_INSTRUCTIONS FOR THE TASK_: Lines before the one containing "(morphisms of Hodge structures" are not wanted. Transcribe that line and all after it exactly, to the end of the entries.

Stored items
import Literature.AlgebraicGeometry.Motives.HodgeStructureLefschetzGroupPowersInvariantsHodgeClasses
import Literature.AlgebraicGeometry.Motives.HodgeStructureExtendedLefschetzGroupPoints
import Literature.AlgebraicGeometry.Motives.HodgeStructureExteriorPowerDirectSum
import Literature.AlgebraicGeometry.Motives.HodgeStructureAbelianTypeDirectSum
import Literature.AlgebraicGeometry.Motives.HodgeStructureQuotient
import HarnessLib

/-!
# Milne 1999 §5 / §4 on the abstract carrier: pull-backs of Lefschetz classes are Lefschetz, the divisor classes
# `Dᵖ` and the Hodge classes `Bᵖ` of `⋀^• H` are functorial in the Hodge structure, "no exotic Hodge class" passes to
# direct summands and is an isomorphism invariant, and Proposition 4.8 (b) ⟹ (a) on `ℂ`-points

[topic AlgebraicGeometry/Motives]

Layer `Literature/AlgebraicGeometry/Motives`, lane `lit-hodgefound` (Track 2 foundations library; prover seat `lit-hodgefound-p34`,
generation 26, row g26-#6). THEOREMS ONLY (no `def`, no named fact, net debt `0`). Sequel of the seat's g26-#1
`Motives/HodgeStructureLefschetzGroupInvariantsHodgeClasses` (Lefschetz `(1,1)` and Cor. 4.5 on the carrier: for a polarized
`ℚ`-Hodge structure `(H, Q)` of odd weight, `x ∈ Dᵖ(H) = H.divisorClasses p` iff `Θ x` is fixed by `S(H)(ℂ)`; Prop. 4.8 (c) ⟹ (a)
for `H`), g26-#2 `…LefschetzGroupPowersInvariantsHodgeClasses` (the same for the powers `H^{⊕ι}`), of p02's
`Motives/HodgeStructureExteriorPowerDivisorClasses` (Lange's `Dᵖ ⊆ ⋀^{2p} V`, `D^{p+1} = Dᵖ ∧ B¹`, `Dᵖ ↪ ⋀ V` is `(B¹)ᵖ`),
`Motives/HodgeStructureExteriorPowerGeneralWeight` (`Hom.exteriorPower : (f : H₁ → H₂) ↦ ⋀ᵏ f`), and of the seat's g19
`Motives/HodgeStructureExtendedLefschetzGroupPoints` §7 (Prop. 4.8 (b) ⟺ (c) on `K`-points).

## The sources, verbatim

J. S. Milne, *Lefschetz classes on abelian varieties*, Duke Math. J. 96 (1999) [Milne1999LefschetzClasses] (held text
`paper:doi-10-1215-s0012-7094-99-09620-5`), §5 p. 662 L14–L19: "A regular map `φ : X → Y` of smooth projective varieties
induces a homomorphism `φ^* : H^*(Y) → H^*(X)` of graded `k`-algebras […]. Because `φ^*` is a homomorphism of graded
`k`-algebras commuting with the cycle maps, it maps Lefschetz classes to Lefschetz classes. On the other hand, `φ_*` will not
in general map Lefschetz classes to Lefschetz classes." §4 p. 660: "A Hodge class not in `D_hom(A)` will be said to be
*exotic*. **Proposition 4.8.** The following conditions on an abelian variety `A` are equivalent: (a) no power of `A` supports
an exotic Hodge class; (b) `Hg(A) = L(A)`; (c) `Hg′(A) = S(A)`", proof: "`H(A^r) = D(A^r)` for all `r ⟺ Hg(A) = L(A)`";
Remark 4.9: "When `A` has an isogeny factor of type III, the conditions in Proposition 4.8 always fail".
H. Lange, *Abelian Varieties over the Complex Numbers* (2023) [Lange2023AbelianVarietiesComplex], §7.3.1 (chunk p0336
L9–L11): `D^•(X)` "the subring of `H^{2•}_{Hodge}(X)` generated by `H⁰` and `H²_{Hodge}`" — p02's `divisorClasses`.
K. Hulek, R. Laface, *On the Picard numbers of abelian varieties* (2019) [HulekLaface2019PicardNumbersAV], §2 Cor. 2.3 (chunk
p0005): "`ρ(A × B) ≥ ρ(A) + ρ(B)`" (monotonicity of the Picard number in a product).

## Reading on the carrier, and what is PROVED

A morphism of `ℚ`-Hodge structures `f : H₁ → H₂` of weight `n` (the tree's `HodgeStructure.Hom`; for abelian varieties the
PULL-BACK `φ^* : H¹(B, ℚ) → H¹(A, ℚ)` of a homomorphism `φ : A → B`, so that `⋀ᵏ f = φ^*` on `Hᵏ = ⋀ᵏ H¹`) induces the
morphisms `⋀ᵏ f : ⋀ᵏ H₁ → ⋀ᵏ H₂` (p02's `Hom.exteriorPower`) and the graded `ℚ`-algebra map `⋀ f` (Mathlib's
`ExteriorAlgebra.map`); `Bᵏ_p(H) = Hdgᵖ(⋀ᵏ H)` (`(H.exteriorPower k).hodgeClasses p`), `B¹ = Hdgⁿ(⋀² H)`, `Dᵖ(H) = H.divisorClasses p`.

* §1 `⋀ᵏ f` versus `⋀ f` on submodules (`map_subtype_map_exteriorPower_map`); **`⋀ᵏ f (Bᵏ_p(H₁)) ⊆ Bᵏ_p(H₂)`**
  (`Hom.map_exteriorPower_hodgeClasses_le`); **"`φ^*` maps Lefschetz classes to Lefschetz classes": `⋀^{2p} f (Dᵖ(H₁)) ⊆ Dᵖ(H₂)`**
  (`Hom.map_exteriorPower_divisorClasses_le` — `⋀ f` is an algebra map and `Dᵖ = (B¹)ᵖ` in `⋀ V`) and, at the level of the
  `ℚ`-algebras `D^•(H) = ℚ[B¹(H)] ⊆ ⋀ V` (Prop. 5.1 / g26-#4), **`⋀ f (ℚ[B¹(H₁)]) ⊆ ℚ[B¹(H₂)]`** (`Hom.map_adjoin_hodgeClasses_two_le`).
* §2 RETRACTS. For morphisms `f : H₁ → H₂`, `s : H₂ → H₁` with `f ∘ s = id` (a direct summand `H₂` of `H₁`; an isomorphism):
  `⋀ᵏ f` maps `Bᵏ_p(H₁)` ONTO `Bᵏ_p(H₂)` and `Dᵖ(H₁)` ONTO `Dᵖ(H₂)` (`…_eq_of_comp_eq_id`); `y ∈ Bᵏ_p(H₂) ↔ ⋀ᵏ s y ∈ Bᵏ_p(H₁)`,
  `y ∈ Dᵖ(H₂) ↔ ⋀^{2p} s y ∈ Dᵖ(H₁)` (`…_iff_of_comp_eq_id`, `comap` forms); hence **"no exotic Hodge class in degree `2p`"
  (`Dᵖ = Bᵖ`, with `Bᵖ = Hdg^{pn}(⋀^{2p} H)`) PASSES FROM `H₁` TO ITS RETRACT `H₂`** (`Hom.divisorClasses_eq_hodgeClasses_of_comp_eq_id`),
  an exotic class of `H₂` gives one of `H₁` (`Hom.exteriorPower_map_not_mem_divisorClasses_of_comp_eq_id`), and for a
  bijective morphism (an isomorphism of Hodge structures, the tree's `Hom.inverse`) `Dᵖ(H₁) = Bᵖ(H₁) ↔ Dᵖ(H₂) = Bᵖ(H₂)`
  (`Hom.divisorClasses_eq_hodgeClasses_iff_of_bijective`).
* §3 DIMENSIONS: for an injective morphism `s : H₂ → H₁` (a sub-Hodge structure), `dim Bᵏ_p(H₂) ≤ dim Bᵏ_p(H₁)` and
  `dim Dᵖ(H₂) ≤ dim Dᵖ(H₁)` — in particular the Picard number `ρ = dim B¹` is monotone, "`ρ(A × B) ≥ ρ(A) + ρ(B)` ⊇ `ρ(A)`" —
  and both are invariants of the isomorphism class (`…_eq_of_bijective`).
* §4 DIRECT SUMS AND POWERS (`H₁ ⊕ H₂ = H₁.prod H₂`, `H^{⊕ι} = HodgeStructure.pi`; the projections, injections and the
  diagonal are morphisms, the tree's `Hom.prodFst/prodSnd/prodInl/prodInr/piProj/piLift`): `⋀(pr₁)` maps `Dᵖ(H₁ ⊕ H₂)` onto
  `Dᵖ(H₁)`; `Dᵖ(H₁ ⊕ H₂) = Bᵖ ⟹ Dᵖ(H₁) = Bᵖ ∧ Dᵖ(H₂) = Bᵖ`; **`Dᵖ(H^{⊕ι}) = Bᵖ ⟹ Dᵖ(H) = Bᵖ`** (through the diagonal and a
  projection: "no power of `A` supports an exotic Hodge class" contains the case of `A`), `ρ(H₁) ≤ ρ(H₁ ⊕ H₂)`.
* §5 **Proposition 4.8 (b) ⟹ (a) on `ℂ`-points** (odd weight, `V ≠ 0`): if `MT(H)(ℂ) = G(H)(ℂ)` then `Dᵖ(H) = Bᵖ(H)` and
  `Dᵖ(H^{⊕ι}) = Bᵖ(H^{⊕ι})` for every finite non-empty `ι` and every `p` (g19 §7 (b) ⟹ (c), then g26-#1/#2 (c) ⟹ (a)); and
  the contrapositives "an exotic Hodge class on some power forces `Hg(H)(ℂ) ≠ S(H)(ℂ)` and `MT(H)(ℂ) ≠ G(H)(ℂ)`" (Remark 4.9's
  "the conditions in Proposition 4.8 always fail" direction).

NOT here (scope): `φ_*` / Gysin maps and Cor. 5.5 (Poincaré duality on `⋀`, Prop. 5.4); Prop. 4.8 (a) ⟹ (b)/(c) (the groups
as the largest algebraic subgroups fixing their classes, Thm. 4.4 via Deligne 3.1 (c) — not a statement about one abstract
point group); exterior powers of `HodgeStructure.pi` versus Künneth components (p02's `…ExteriorPowerDirectSum`, two summands).

## References

* [Milne1999LefschetzClasses] J. S. Milne, *Lefschetz classes on abelian varieties*, Duke Math. J. 96 (1999) 639–675, §4
  Prop. 4.8 and Remark 4.9 (p. 660), §5 p. 662 L14–L19 and Prop. 5.1.
* [Lange2023AbelianVarietiesComplex] H. Lange, *Abelian Varieties over the Complex Numbers*, Springer (2023), §7.3.1.
* [HulekLaface2019PicardNumbersAV] K. Hulek, R. Laface, *On the Picard numbers of abelian varieties*, Ann. Sc. Norm. Super. Pisa
  (2019), §2 Prop. 2.2, Cor. 2.3.
* [VoisinHodgeI2002] C. Voisin, *Hodge Theory and Complex Algebraic Geometry I* (2002), §7.3.1 (morphisms of Hodge structures
  preserve Hodge classes; Lemma 7.23, a bijective morphism is an isomorphism).
-/

noncomputable section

_EXPECTED ANSWER_:
* [VoisinHodgeI2002] C. Voisin, *Hodge Theory and Complex Algebraic Geometry I* (2002), §7.3.1 (morphisms of Hodge structures
  preserve Hodge classes; Lemma 7.23, a bijective morphism is an isomorphism).
-/

noncomputable section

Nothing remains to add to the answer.